(Dataset entries)

import Literature.GroupTheory.CombinatorialGroupTheory.PuncturedSurfaceGroupFree
import HarnessLib

/-!
# An explicit free basis of the punctured surface group `Γ_{g,r+1}`

Topic `Literature/GroupTheory/CombinatorialGroupTheory`; continues `PuncturedSurfaceGroupFree.lean`,
which records `Γ_{g,r+1} ≅ F((Fin g × Bool) ⊕ Fin r)` only as `Nonempty`.  For the
Reidemeister–Schreier / covering computation of finite-index subgroups of `Γ_{g,r+1}`
(Hoare–Karrass–Solitar; Zieschang–Vogt–Coldewey §4.14) the images of the generators are needed,
so we name the Tietze isomorphism: `PuncturedSurfaceGroup.freeEquiv g r : Γ_{g,r+1} ≃* F(X)`,
`X = (Fin g × Bool) ⊕ Fin r`, with

* `aᵢ ↦ (i,false)`, `bᵢ ↦ (i,true)` (`freeEquiv_a`, `freeEquiv_b`), `c_{j+2} ↦ inr j`
  (`freeEquiv_c_succ`), and `c₁ ↦ A⁻¹ B⁻¹` (`freeEquiv_c_zero`), where `A = ∏ᵢ [aᵢ, bᵢ]`
  (`commProd`) and `B = ∏ⱼ c_{j+2}` (`cuspProd`) — the single relator `A c₁ B = 1` solved for `c₁`
  ([SemiAnbd] Example 2.10: `Γ_{g,r}` is free of rank `2g + r - 1` for `r ≥ 1`).

Definitions with their defining equations; no new mathematics beyond `PuncturedSurfaceGroupFree`.

## References

* S. Mochizuki, *Semi-graphs of anabelioids*, Publ. RIMS 42 (2006), Example 2.10. [MochizukiSemiAnbd2006]
* H. Zieschang, E. Vogt, H.-D. Coldewey, *Surfaces and Planar Discontinuous Groups*, LNM 835,
  Springer 1980, 3.1.8, §4.14. [ZieschangVogtColdewey1980]
-/

namespace Literature.GroupTheory.CombinatorialGroupTheory.PuncturedSurfaceGroup

variable (g r : ℕ)

/-- `A = ∏ᵢ [aᵢ, bᵢ]` in the free group on `(Fin g × Bool) ⊕ Fin r`
(`aᵢ = inl (i,false)`, `bᵢ = inl (i,true)`). [cite: MochizukiSemiAnbd2006, Ex. 2.10 p.31] -/
def commProd : FreeGroup ((Fin g × Bool) ⊕ Fin r) :=
  ((List.finRange g).map fun i =>
    FreeGroup.of (Sum.inl (i, false)) * FreeGroup.of (Sum.inl (i, true)) *
      (FreeGroup.of (Sum.inl (i, false)))⁻¹ * (FreeGroup.of (Sum.inl (i, true)))⁻¹).prod

/-- `B = ∏_{j<r} c_{j+2}` in the free group on `(Fin g × Bool) ⊕ Fin r` (`c_{j+2} = inr j`).
[cite: MochizukiSemiAnbd2006, Ex. 2.10 p.31] -/
def cuspProd : FreeGroup ((Fin g × Bool) ⊕ Fin r) :=
  ((List.finRange r).map fun j => FreeGroup.of (Sum.inr j)).prod

/-- The images of the generators of `Γ_{g,r+1}` in the free group: `aᵢ, bᵢ ↦` themselves,
`c₁ ↦ A⁻¹ B⁻¹`, `c_{j+2} ↦ inr j`. [cite: MochizukiSemiAnbd2006, Ex. 2.10 p.31] -/
def freeGenImage : puncturedSurfaceGen g (r + 1) → FreeGroup ((Fin g × Bool) ⊕ Fin r)
  | Sum.inl y => FreeGroup.of (Sum.inl y)
  | Sum.inr j => Fin.cases ((commProd g r)⁻¹ * (cuspProd g r)⁻¹) (fun j' => FreeGroup.of (Sum.inr j')) j

/-- `c₁ ↦ A⁻¹ B⁻¹`. [cite: MochizukiSemiAnbd2006, Ex. 2.10 p.31] -/
@[simp] theorem freeGenImage_inr_zero :
    freeGenImage g r (Sum.inr 0) = (commProd g r)⁻¹ * (cuspProd g r)⁻¹ := by
  simp [freeGenImage]

/-- `c_{j+2} ↦ inr j`. [cite: MochizukiSemiAnbd2006, Ex. 2.10 p.31] -/
@[simp] theorem freeGenImage_inr_succ (j : Fin r) :
    freeGenImage g r (Sum.inr (Fin.succ j)) = FreeGroup.of (Sum.inr j) := by
  simp [freeGenImage]

/-- `aᵢ, bᵢ ↦` the corresponding free generators. [cite: MochizukiSemiAnbd2006, Ex. 2.10 p.31] -/
@[simp] theorem freeGenImage_inl (y : Fin g × Bool) :
    freeGenImage g r (Sum.inl y) = FreeGroup.of (Sum.inl y) := rfl

/-- The assignment kills the relator `A · c₁ · B`. [cite: MochizukiSemiAnbd2006, Ex. 2.10 p.31] -/
theorem lift_freeGenImage_relator :
    FreeGroup.lift (freeGenImage g r) (relator g (r + 1)) = 1 := by
  have hA : FreeGroup.lift (freeGenImage g r) (((List.finRange g).map fun i =>
      genA (r := r + 1) i * genB (r := r + 1) i * (genA (r := r + 1) i)⁻¹ *
        (genB (r := r + 1) i)⁻¹).prod) = commProd g r := by
    simp only [commProd, map_list_prod, List.map_map, Function.comp_def, map_mul, map_inv, genA, genB,
      FreeGroup.lift_apply_of, freeGenImage_inl]
  have hB : FreeGroup.lift (freeGenImage g r)
      (((List.finRange r).map fun j => genC (g := g) (Fin.succ j)).prod) = cuspProd g r := by
    simp only [cuspProd, map_list_prod, List.map_map, Function.comp_def, genC, FreeGroup.lift_apply_of,
      freeGenImage_inr_succ]
  rw [relator_succ, map_mul, map_mul, hA, hB, genC, FreeGroup.lift_apply_of, freeGenImage_inr_zero]
  group

/-- `Γ_{g,r+1} → F(X)`, the Tietze elimination of `c₁`. [cite: MochizukiSemiAnbd2006, Ex. 2.10 p.31] -/
def toFree : PuncturedSurfaceGroup g (r + 1) →* FreeGroup ((Fin g × Bool) ⊕ Fin r) :=
  PresentedGroup.toGroup (f := freeGenImage g r) (by
    intro w hw
    rw [Set.mem_singleton_iff] at hw
    rw [hw]; exact lift_freeGenImage_relator g r)

/-- `toFree` on a generator. [cite: MochizukiSemiAnbd2006, Ex. 2.10 p.31] -/
@[simp] theorem toFree_of (x : puncturedSurfaceGen g (r + 1)) :
    toFree g r (PresentedGroup.of x) = freeGenImage g r x :=
  PresentedGroup.toGroup.of _

/-- `F(X) → Γ_{g,r+1}`: `inl y ↦ inl y`, `inr j ↦ c_{j+2}`. [cite: MochizukiSemiAnbd2006, Ex. 2.10 p.31] -/
def ofFree : FreeGroup ((Fin g × Bool) ⊕ Fin r) →* PuncturedSurfaceGroup g (r + 1) :=
  FreeGroup.lift fun y =>
    match y with
    | Sum.inl x => PresentedGroup.of (Sum.inl x)
    | Sum.inr j => PresentedGroup.of (Sum.inr (Fin.succ j))

/-- `ofFree` on an `a`/`b` generator. [cite: MochizukiSemiAnbd2006, Ex. 2.10 p.31] -/
@[simp] theorem ofFree_of_inl (x : Fin g × Bool) :
    ofFree g r (FreeGroup.of (Sum.inl x)) = PresentedGroup.of (Sum.inl x) := by
  simp [ofFree]

/-- `ofFree` on a `c` generator. [cite: MochizukiSemiAnbd2006, Ex. 2.10 p.31] -/
@[simp] theorem ofFree_of_inr (j : Fin r) :
    ofFree g r (FreeGroup.of (Sum.inr j)) = PresentedGroup.of (Sum.inr (Fin.succ j)) := by
  simp [ofFree]

/-- `ofFree A = [∏[aᵢ,bᵢ]]`. [cite: MochizukiSemiAnbd2006, Ex. 2.10 p.31] -/
theorem ofFree_commProd : ofFree g r (commProd g r) =
    PresentedGroup.mk _ (((List.finRange g).map fun i =>
      genA (r := r + 1) i * genB (r := r + 1) i * (genA (r := r + 1) i)⁻¹ * (genB (r := r + 1) i)⁻¹).prod) := by
  simp only [commProd, map_list_prod, List.map_map, Function.comp_def, map_mul, map_inv, ofFree_of_inl,
    genA, genB]
  rfl

/-- `ofFree B = [c₂ ⋯ c_{r+1}]`. [cite: MochizukiSemiAnbd2006, Ex. 2.10 p.31] -/
theorem ofFree_cuspProd : ofFree g r (cuspProd g r) =
    PresentedGroup.mk _ (((List.finRange r).map fun j => genC (g := g) (Fin.succ j)).prod) := by
  simp only [cuspProd, map_list_prod, List.map_map, Function.comp_def, ofFree_of_inr, genC]
  rfl

/-- The relation `c₁ = A⁻¹ B⁻¹` in `Γ_{g,r+1}`. [cite: MochizukiSemiAnbd2006, Ex. 2.10 p.31] -/
theorem c_zero_eq : (c 0 : PuncturedSurfaceGroup g (r + 1)) =
    (ofFree g r (commProd g r))⁻¹ * (ofFree g r (cuspProd g r))⁻¹ := by
  have h1 := PresentedGroup.one_of_mem (rels := ({relator g (r + 1)} : Set _))
    (Set.mem_singleton (relator g (r + 1)))
  have h1' : PresentedGroup.mk ({relator g (r + 1)} : Set _)
      ((((List.finRange g).map fun i => genA (r := r + 1) i * genB (r := r + 1) i *
        (genA (r := r + 1) i)⁻¹ * (genB (r := r + 1) i)⁻¹).prod) *
        (genC (g := g) 0 * ((List.finRange r).map fun j => genC (g := g) (Fin.succ j)).prod)) = 1 := by
    rw [← relator_succ]; exact h1
  rw [map_mul, map_mul, ← ofFree_commProd, ← ofFree_cuspProd] at h1'
  exact eq_mul_inv_of_mul_eq (eq_inv_of_mul_eq_one_right h1')

/-- `ofFree ∘ toFree = id`. [cite: MochizukiSemiAnbd2006, Ex. 2.10 p.31] -/
theorem ofFree_comp_toFree : (ofFree g r).comp (toFree g r) = MonoidHom.id _ := by
  apply PresentedGroup.ext
  intro x
  rw [MonoidHom.comp_apply, MonoidHom.id_apply, toFree_of]
  rcases x with y | j
  · simp
  · refine Fin.cases ?_ (fun j' => ?_) j
    · rw [freeGenImage_inr_zero, map_mul, map_inv, map_inv, ← c_zero_eq]; rfl
    · simp

/-- `toFree ∘ ofFree = id`. [cite: MochizukiSemiAnbd2006, Ex. 2.10 p.31] -/
theorem toFree_comp_ofFree : (toFree g r).comp (ofFree g r) = MonoidHom.id _ := by
  apply FreeGroup.ext_hom
  intro y
  rw [MonoidHom.comp_apply, MonoidHom.id_apply]
  rcases y with x | j
  · rw [ofFree_of_inl, toFree_of, freeGenImage_inl]
  · rw [ofFree_of_inr, toFree_of, freeGenImage_inr_succ]

/-- **The free basis of `Γ_{g,r+1}`**: the isomorphism `Γ_{g,r+1} ≃* F((Fin g × Bool) ⊕ Fin r)`,
`aᵢ, bᵢ ↦ aᵢ, bᵢ`, `c_{j+2} ↦ inr j`, `c₁ ↦ A⁻¹B⁻¹` ([SemiAnbd] Ex. 2.10: `Γ_{g,r}` is free of rank
`2g + r - 1` for `r ≥ 1`). [cite: MochizukiSemiAnbd2006, Ex. 2.10 p.31] -/
def freeEquiv : PuncturedSurfaceGroup g (r + 1) ≃* FreeGroup ((Fin g × Bool) ⊕ Fin r) :=
  MonoidHom.toMulEquiv (toFree g r) (ofFree g r) (ofFree_comp_toFree g r) (toFree_comp_ofFree g r)

variable {g r}

/-- `freeEquiv aᵢ = (i,false)`. [cite: MochizukiSemiAnbd2006, Ex. 2.10 p.31] -/
@[simp] theorem freeEquiv_a (i : Fin g) :
    freeEquiv g r (a i) = FreeGroup.of (Sum.inl (i, false)) := by
  rw [freeEquiv, MonoidHom.toMulEquiv_apply]; exact toFree_of g r (Sum.inl (i, false))

/-- `freeEquiv bᵢ = (i,true)`. [cite: MochizukiSemiAnbd2006, Ex. 2.10 p.31] -/
@[simp] theorem freeEquiv_b (i : Fin g) :
    freeEquiv g r (b i) = FreeGroup.of (Sum.inl (i, true)) := by
  rw [freeEquiv, MonoidHom.toMulEquiv_apply]; exact toFree_of g r (Sum.inl (i, true))

/-- `freeEquiv` on the class of an `a`/`b` generator. [cite: MochizukiSemiAnbd2006, Ex. 2.10 p.31] -/
@[simp] theorem freeEquiv_of_inl (y : Fin g × Bool) :
    freeEquiv g r (PresentedGroup.of (Sum.inl y)) = FreeGroup.of (Sum.inl y) := by
  rw [freeEquiv, MonoidHom.toMulEquiv_apply]; exact toFree_of g r (Sum.inl y)

/-- `freeEquiv c_{j+2} = inr j`. [cite: MochizukiSemiAnbd2006, Ex. 2.10 p.31] -/
@[simp] theorem freeEquiv_c_succ (j : Fin r) :
    freeEquiv g r (c (Fin.succ j)) = FreeGroup.of (Sum.inr j) := by
  rw [freeEquiv, MonoidHom.toMulEquiv_apply]
  exact (toFree_of g r (Sum.inr (Fin.succ j))).trans (freeGenImage_inr_succ g r j)

/-- `freeEquiv c₁ = A⁻¹ B⁻¹`. [cite: MochizukiSemiAnbd2006, Ex. 2.10 p.31] -/
theorem freeEquiv_c_zero :
    freeEquiv g r (c 0) = (commProd g r)⁻¹ * (cuspProd g r)⁻¹ := by
  rw [freeEquiv, MonoidHom.toMulEquiv_apply]
  exact (toFree_of g r (Sum.inr 0)).trans (freeGenImage_inr_zero g r)

/-- `freeEquiv⁻¹ (inl y) = [y]`. [cite: MochizukiSemiAnbd2006, Ex. 2.10 p.31] -/
@[simp] theorem freeEquiv_symm_of_inl (y : Fin g × Bool) :
    (freeEquiv g r).symm (FreeGroup.of (Sum.inl y)) = PresentedGroup.of (Sum.inl y) := by
  rw [freeEquiv, MonoidHom.toMulEquiv_symm_apply]; exact ofFree_of_inl g r y

/-- `freeEquiv⁻¹ (inr j) = c_{j+2}`. [cite: MochizukiSemiAnbd2006, Ex. 2.10 p.31] -/
@[simp] theorem freeEquiv_symm_of_inr (j : Fin r) :
    (freeEquiv g r).symm (FreeGroup.of (Sum.inr j)) = c (Fin.succ j) := by
  rw [freeEquiv, MonoidHom.toMulEquiv_symm_apply]; exact ofFree_of_inr g r j

end Literature.GroupTheory.CombinatorialGroupTheory.PuncturedSurfaceGroup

(End Dataset entries)

Work to complete:
The answer should be the first line of the material and every line after it through the line containing "Reidemeister–Schreier / covering", exactly as written, and nothing else.

Task response:
import Literature.GroupTheory.CombinatorialGroupTheory.PuncturedSurfaceGroupFree
import HarnessLib

/-!
# An explicit free basis of the punctured surface group `Γ_{g,r+1}`

Topic `Literature/GroupTheory/CombinatorialGroupTheory`; continues `PuncturedSurfaceGroupFree.lean`,
which records `Γ_{g,r+1} ≅ F((Fin g × Bool) ⊕ Fin r)` only as `Nonempty`.  For the
Reidemeister–Schreier / covering computation of finite-index subgroups of `Γ_{g,r+1}`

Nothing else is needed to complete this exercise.